Breaking into AI takes consistency more than perfection. Once you’ve clarified your goals and started building connections, focus on taking small, visible actions that compound over time.
To wrap up this blog post, here are some practical next steps you can take.
Create a GitHub, Notion page, or personal website to showcase your projects. Keep it simple but well-organized. This becomes your digital portfolio - something you can share with recruiters or new contacts right away.
Start uploading projects and craft a story behind them. Explain the “why” behind each one, what you learned, and what impact it could have. Storytelling turns technical work into something memorable.
Search for in-person and online events on Meetup or Luma. Attend AI and data-related talks, workshops, and hackathons to meet people and learn from real practitioners.
Look for volunteer organizations in your area focused on AI and data. In Portugal, examples include Data Science for Social Good Portugal, the Lisbon Data Science Academy, and the Data Science Portuguese Association (DSPT). They’re great entry points to gain experience and connect with the community.
Apply to jobs even if you don’t meet every requirement.
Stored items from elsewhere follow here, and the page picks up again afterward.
import Mathlib
import Literature.Analysis.FunctionSpaces.TorusConvectionLaplacianNormSq
import Literature.Analysis.FunctionSpaces.TorusFluidGlueProofs
import Literature.Analysis.FunctionSpaces.TorusTestFunction
import Literature.Analysis.FluidPDE.NavierStokesConcentrationTools
import HarnessLib

/-!
# The Laplacian of a convective derivative and the `H²` skew identity for transport (instab g8, cell `ns-blowup`, 2026-08-25)

HONEST FRAMING (human ruling D-0035): nothing here is a claim about Navier–Stokes blow-up.
WHAT THIS IS NOT: not NS evidence. Kernel form of the one structural fact behind THEOREM 3-L of
`instab/INSTAB-BRIDGE.md` §11 (and LEMMA R (R2′)/(R3′) of `CERT-ROPE-X0.md` §C): **in `H²` the
transport operator `(u·∇)` along a divergence-free field is skew up to a commutator of order ≤ 2**,
so it costs `O(‖∇u‖_∞)` in the `H²` energy balance and NOT `ν⁻¹‖u‖²_∞` (the Young-inequality form of
the tree's `Torus.linearisedNS_laplacian_flux_le`). Over the accepted torus calculus
(`Literature.Analysis.*`):

* `laplacian_convect` — the second-order Leibniz rule, pointwise for smooth fields:
  `Δ((v·∇)w) = (v·∇)Δw + 2 ∑ₘ (∂ₘv·∇)∂ₘw + ((Δv)·∇)w`
  (iterate the tree's first-order rule `Torus.partialDeriv_convect_eq_add_convect` and sum with
  `Torus.laplacian_eq_sum_partialDeriv_partialDeriv`).
* `integral_inner_laplacian_convect_laplacian` — the `H²` SKEW IDENTITY: for smooth divergence-free
  `u` and smooth `w`,
  `∫ ⟪Δ((u·∇)w), Δw⟫ = ∫ ⟪2 ∑ₘ (∂ₘu·∇)∂ₘw + ((Δu)·∇)w, Δw⟫`
  — the top-order term `∫ ⟪(u·∇)Δw, Δw⟫` vanishes by the antisymmetry of transport
  (`Torus.integral_inner_convect_eq_neg`). For `U = abc(1,1,1)` (`ΔU = −U`, `‖∇U‖_F = √3`,
  `|U| ≤ √6`) this is the source of the constants `c₀ ∋ 2√3`, `c₁ ∋ √6` of §11 l.109
  (`AbcH2TailConstants`).

Additivity of `convect` in either slot is the tree's `Torus.convect_add_left` / `Torus.convect_add_right`
(`NavierStokesConcentrationTools`); the finite-sum versions, the second-order Leibniz rule and the
skew identity are new. Mathlib + Literature only; no new definitions.
-/

noncomputable section

namespace Summit.NavierStokesRegularity.FluidComputer.LaplacianConvectCommutator

open Literature.Analysis.FunctionSpaces Literature.Analysis.FunctionSpaces.Torus MeasureTheory
open scoped RealInnerProductSpace

variable {d : Type*} [Fintype d] [DecidableEq d]
variable {F : Type*} [NormedAddCommGroup F] [InnerProductSpace ℝ F]

omit [DecidableEq d] in
/-- `(u·∇)` is additive over finite sums in the transported field (for `C¹` summands). -/
theorem convect_finset_sum_right (u : UnitAddTorus d → EuclideanSpace ℝ d) {ι : Type*}
    (s : Finset ι) {f : ι → UnitAddTorus d → F} (hf : ∀ i ∈ s, IsContDiff 1 (f i))
    (x : UnitAddTorus d) :
    convect u (fun y => ∑ i ∈ s, f i y) x = ∑ i ∈ s, convect u (f i) x := by
  classical
  induction s using Finset.induction_on with
  | empty =>
    simp only [Finset.sum_empty]
    -- `(u·∇)0 = 0`: from additivity `(u·∇)(0 + 0) = (u·∇)0 + (u·∇)0`
    have h0 : IsContDiff 1 (fun _ : UnitAddTorus d => (0 : F)) := isContDiff_const _
    have h := Literature.Analysis.FluidPDE.Torus.convect_add_right u h0 h0 x
    have e : (fun y : UnitAddTorus d => (0 : F) + (0 : F)) = fun _ => (0 : F) := by
      funext y; simp
    rw [e] at h
    -- h : c = c + c
    have : convect u (fun _ : UnitAddTorus d => (0 : F)) x = 0 := by
      have h2 := h; nth_rewrite 1 [← add_zero (convect u (fun _ : UnitAddTorus d => (0:F)) x)] at h2
      exact (add_left_cancel h2).symm
    exact this
  | insert a s ha ih =>
    have hfa : IsContDiff 1 (f a) := hf a (Finset.mem_insert_self a s)
    have hfs : ∀ i ∈ s, IsContDiff 1 (f i) := fun i hi => hf i (Finset.mem_insert_of_mem hi)
    have hsum : IsContDiff 1 (fun y => ∑ i ∈ s, f i y) := by
      have hl : lift (fun y => ∑ i ∈ s, f i y) = fun z => ∑ i ∈ s, lift (f i) z := rfl
      unfold IsContDiff; rw [hl]
      exact ContDiff.sum fun i hi => hfs i hi
    simp only [Finset.sum_insert ha]
    rw [Literature.Analysis.FluidPDE.Torus.convect_add_right u hfa hsum x, ih hfs]

omit [Fintype d] [DecidableEq d] in
/-- `(·∇)v` is additive over finite sums in the transporting field. -/
theorem convect_finset_sum_left {ι : Type*} (s : Finset ι) (u : ι → UnitAddTorus d → EuclideanSpace ℝ d)
    (v : UnitAddTorus d → F) (x : UnitAddTorus d) :
    convect (fun y => ∑ i ∈ s, u i y) v x = ∑ i ∈ s, convect (u i) v x := by
  simp only [convect, map_sum]

/-- **Second-order Leibniz rule for the convective derivative.** For smooth `v : T^d → ℝ^d` and
smooth `w : T^d → F`, pointwise
`Δ((v·∇)w) = (v·∇)(Δw) + 2·∑ₘ (∂ₘv·∇)(∂ₘw) + ((Δv)·∇)w`. -/
theorem laplacian_convect {v : UnitAddTorus d → EuclideanSpace ℝ d} {w : UnitAddTorus d → F}
    (hv : IsSmooth v) (hw : IsSmooth w) (x : UnitAddTorus d) :
    laplacian (convect v w) x =
      convect v (laplacian w) x + (2:ℝ) • (∑ m, convect (partialDeriv m v) (partialDeriv m w) x)
        + convect (laplacian v) w x := by
  have hcw : IsSmooth (convect v w) := hv.convect hw
  -- first-order Leibniz, as an identity of functions
  have h1 : ∀ m, partialDeriv m (convect v w)
      = (convect v (partialDeriv m w)) + (convect (partialDeriv m v) w) := by
    intro m; funext y
    simpa [Pi.add_apply] using partialDeriv_convect_eq_add_convect hv hw m y
  -- second application of the first-order rule to each summand
  have h2 : ∀ m, partialDeriv m (partialDeriv m (convect v w)) x
      = convect v (partialDeriv m (partialDeriv m w)) x
        + convect (partialDeriv m v) (partialDeriv m w) x
        + (convect (partialDeriv m v) (partialDeriv m w) x
          + convect (partialDeriv m (partialDeriv m v)) w x) := by
    intro m
    have hA : IsContDiff 1 (convect v (partialDeriv m w)) :=
      (hv.convect (hw.partialDeriv m)).isContDiff (by simp)
    have hB : IsContDiff 1 (convect (partialDeriv m v) w) :=
      ((hv.partialDeriv m).convect hw).isContDiff (by simp)
    rw [h1 m, partialDeriv_add hA hB, Pi.add_apply,
      partialDeriv_convect_eq_add_convect hv (hw.partialDeriv m) m x,
      partialDeriv_convect_eq_add_convect (hv.partialDeriv m) hw m x]
  rw [laplacian_eq_sum_partialDeriv_partialDeriv hcw x]
  simp_rw [h2]
  simp only [Finset.sum_add_distrib]
  -- identify the three groups
  have hΔw : convect v (laplacian w) x = ∑ m, convect v (partialDeriv m (partialDeriv m w)) x := by
    have e : laplacian w = fun y => ∑ m, partialDeriv m (partialDeriv m w) y := by
      funext y; exact laplacian_eq_sum_partialDeriv_partialDeriv hw y
    rw [e, convect_finset_sum_right v Finset.univ
      (fun m _ => ((hw.partialDeriv m).partialDeriv m).isContDiff (by simp)) x]
  have hΔv : convect (laplacian v) w x = ∑ m, convect (partialDeriv m (partialDeriv m v)) w x := by
    have e : laplacian v = fun y => ∑ m, partialDeriv m (partialDeriv m v) y := by
      funext y; exact laplacian_eq_sum_partialDeriv_partialDeriv hv y
    rw [e, convect_finset_sum_left]
  rw [hΔw, hΔv, two_smul]
  abel

/-- **The `H²` skew identity for transport.** For smooth divergence-free `u` and smooth `w` on
`T^d`, the top-order part of `∫ ⟪Δ((u·∇)w), Δw⟫` vanishes:
`∫ ⟪Δ((u·∇)w), Δw⟫ = ∫ ⟪2 ∑ₘ (∂ₘu·∇)∂ₘw + ((Δu)·∇)w, Δw⟫`,
because `∫ ⟪(u·∇)Δw, Δw⟫ = −∫ ⟪Δw, (u·∇)Δw⟫` (antisymmetry of transport by a divergence-free
field, `Torus.integral_inner_convect_eq_neg`) forces that term to be zero. Hence
`|∫ ⟪Δ((u·∇)w), Δw⟫| ≤ (2 sup‖∇u‖ · ‖∇²w‖₂ + sup|Δu| · ‖∇w‖₂) · ‖Δw‖₂` — no `ν⁻¹`, no `‖u‖_∞²`
(the commutator form of the `A`-norm estimates, cf. Constantin–Foias 1988, Ch. 10). -/
theorem integral_inner_laplacian_convect_laplacian {u : UnitAddTorus d → EuclideanSpace ℝ d}
    {w : UnitAddTorus d → F} (hu : IsSmooth u) (hdiv : IsDivFree u) (hw : IsSmooth w) :
    ∫ x, ⟪laplacian (convect u w) x, laplacian w x⟫
      = ∫ x, ⟪(2:ℝ) • (∑ m, convect (partialDeriv m u) (partialDeriv m w) x)
          + convect (laplacian u) w x, laplacian w x⟫ := by
  have hΔw : IsSmooth (laplacian w) := hw.laplacian
  -- the top-order term integrates to zero
  have hskew : ∫ x, ⟪convect u (laplacian w) x, laplacian w x⟫ = 0 := by
    have h := integral_inner_convect_eq_neg hu hdiv hΔw hΔw
    have hsym : ∫ x, ⟪laplacian w x, convect u (laplacian w) x⟫
        = ∫ x, ⟪convect u (laplacian w) x, laplacian w x⟫ :=
      integral_congr_ae (ae_of_all _ fun x => real_inner_comm _ _)
    rw [hsym] at h
    linarith
  -- integrability of the pieces (continuous functions on a compact space)
  have hc1 : Continuous fun x => ⟪convect u (laplacian w) x, laplacian w x⟫ :=
    ((hu.convect hΔw).continuous).inner hΔw.continuous
  set S : UnitAddTorus d → F := fun x => ∑ m, convect (partialDeriv m u) (partialDeriv m w) x with hS
  have hs : IsSmooth S := by
    have hl : lift S = fun z => ∑ m, lift (convect (partialDeriv m u) (partialDeriv m w)) z := rfl
    unfold IsSmooth; rw [hl]
    exact ContDiff.sum fun m _ => ((hu.partialDeriv m).convect (hw.partialDeriv m))
  have hrest : IsSmooth ((2:ℝ) • S + convect (laplacian u) w) :=
    (hs.smul (2:ℝ)).add (hu.laplacian.convect hw)
  have hfun : (fun x => (2:ℝ) • (∑ m, convect (partialDeriv m u) (partialDeriv m w) x)
      + convect (laplacian u) w x) = ((2:ℝ) • S + convect (laplacian u) w) := by
    funext x; simp [hS]
  have hc2 : Continuous fun x => ⟪(2:ℝ) • (∑ m, convect (partialDeriv m u) (partialDeriv m w) x)
      + convect (laplacian u) w x, laplacian w x⟫ := by
    have hc : Continuous (fun x => (2:ℝ) • (∑ m, convect (partialDeriv m u) (partialDeriv m w) x)
      + convect (laplacian u) w x) := by rw [hfun]; exact hrest.continuous
    exact hc.inner hΔw.continuous
  have e : ∀ x, ⟪laplacian (convect u w) x, laplacian w x⟫
      = ⟪convect u (laplacian w) x, laplacian w x⟫
        + ⟪(2:ℝ) • (∑ m, convect (partialDeriv m u) (partialDeriv m w) x)
            + convect (laplacian u) w x, laplacian w x⟫ := by
    intro x
    rw [laplacian_convect hu hw x, ← inner_add_left]
    congr 1
    abel
  simp_rw [e]
  rw [integral_add (hc1.integrable_of_hasCompactSupport (HasCompactSupport.of_compactSpace _))
    (hc2.integrable_of_hasCompactSupport (HasCompactSupport.of_compactSpace _)), hskew, zero_add]

end Summit.NavierStokesRegularity.FluidComputer.LaplacianConvectCommutator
Recruiters know junior candidates are still learning. Curiosity and initiative often matter more than ticking every box.
Tailor your CV for the roles you actually want to do. Highlight relevant coursework, side projects, and tools related to your target role instead of listing everything you’ve ever done.
Document your learning publicly. Write short posts on LinkedIn or Medium about your process, lessons, or insights from projects. It builds your credibility and helps others find you.
Join online AI and data communities on Slack, Discord, or Reddit. Participate in discussions, ask questions, and offer help when you can.
Getting your first AI job isn’t about luck or a perfect resume. The people who move fastest are those who show up - online, in person, and in the work they share. Start small, stay engaged, and let your projects and connections do the talking!
Let me know any other tips you’ve found relevant for your job search in the comments. They may be interesting for other people reading this!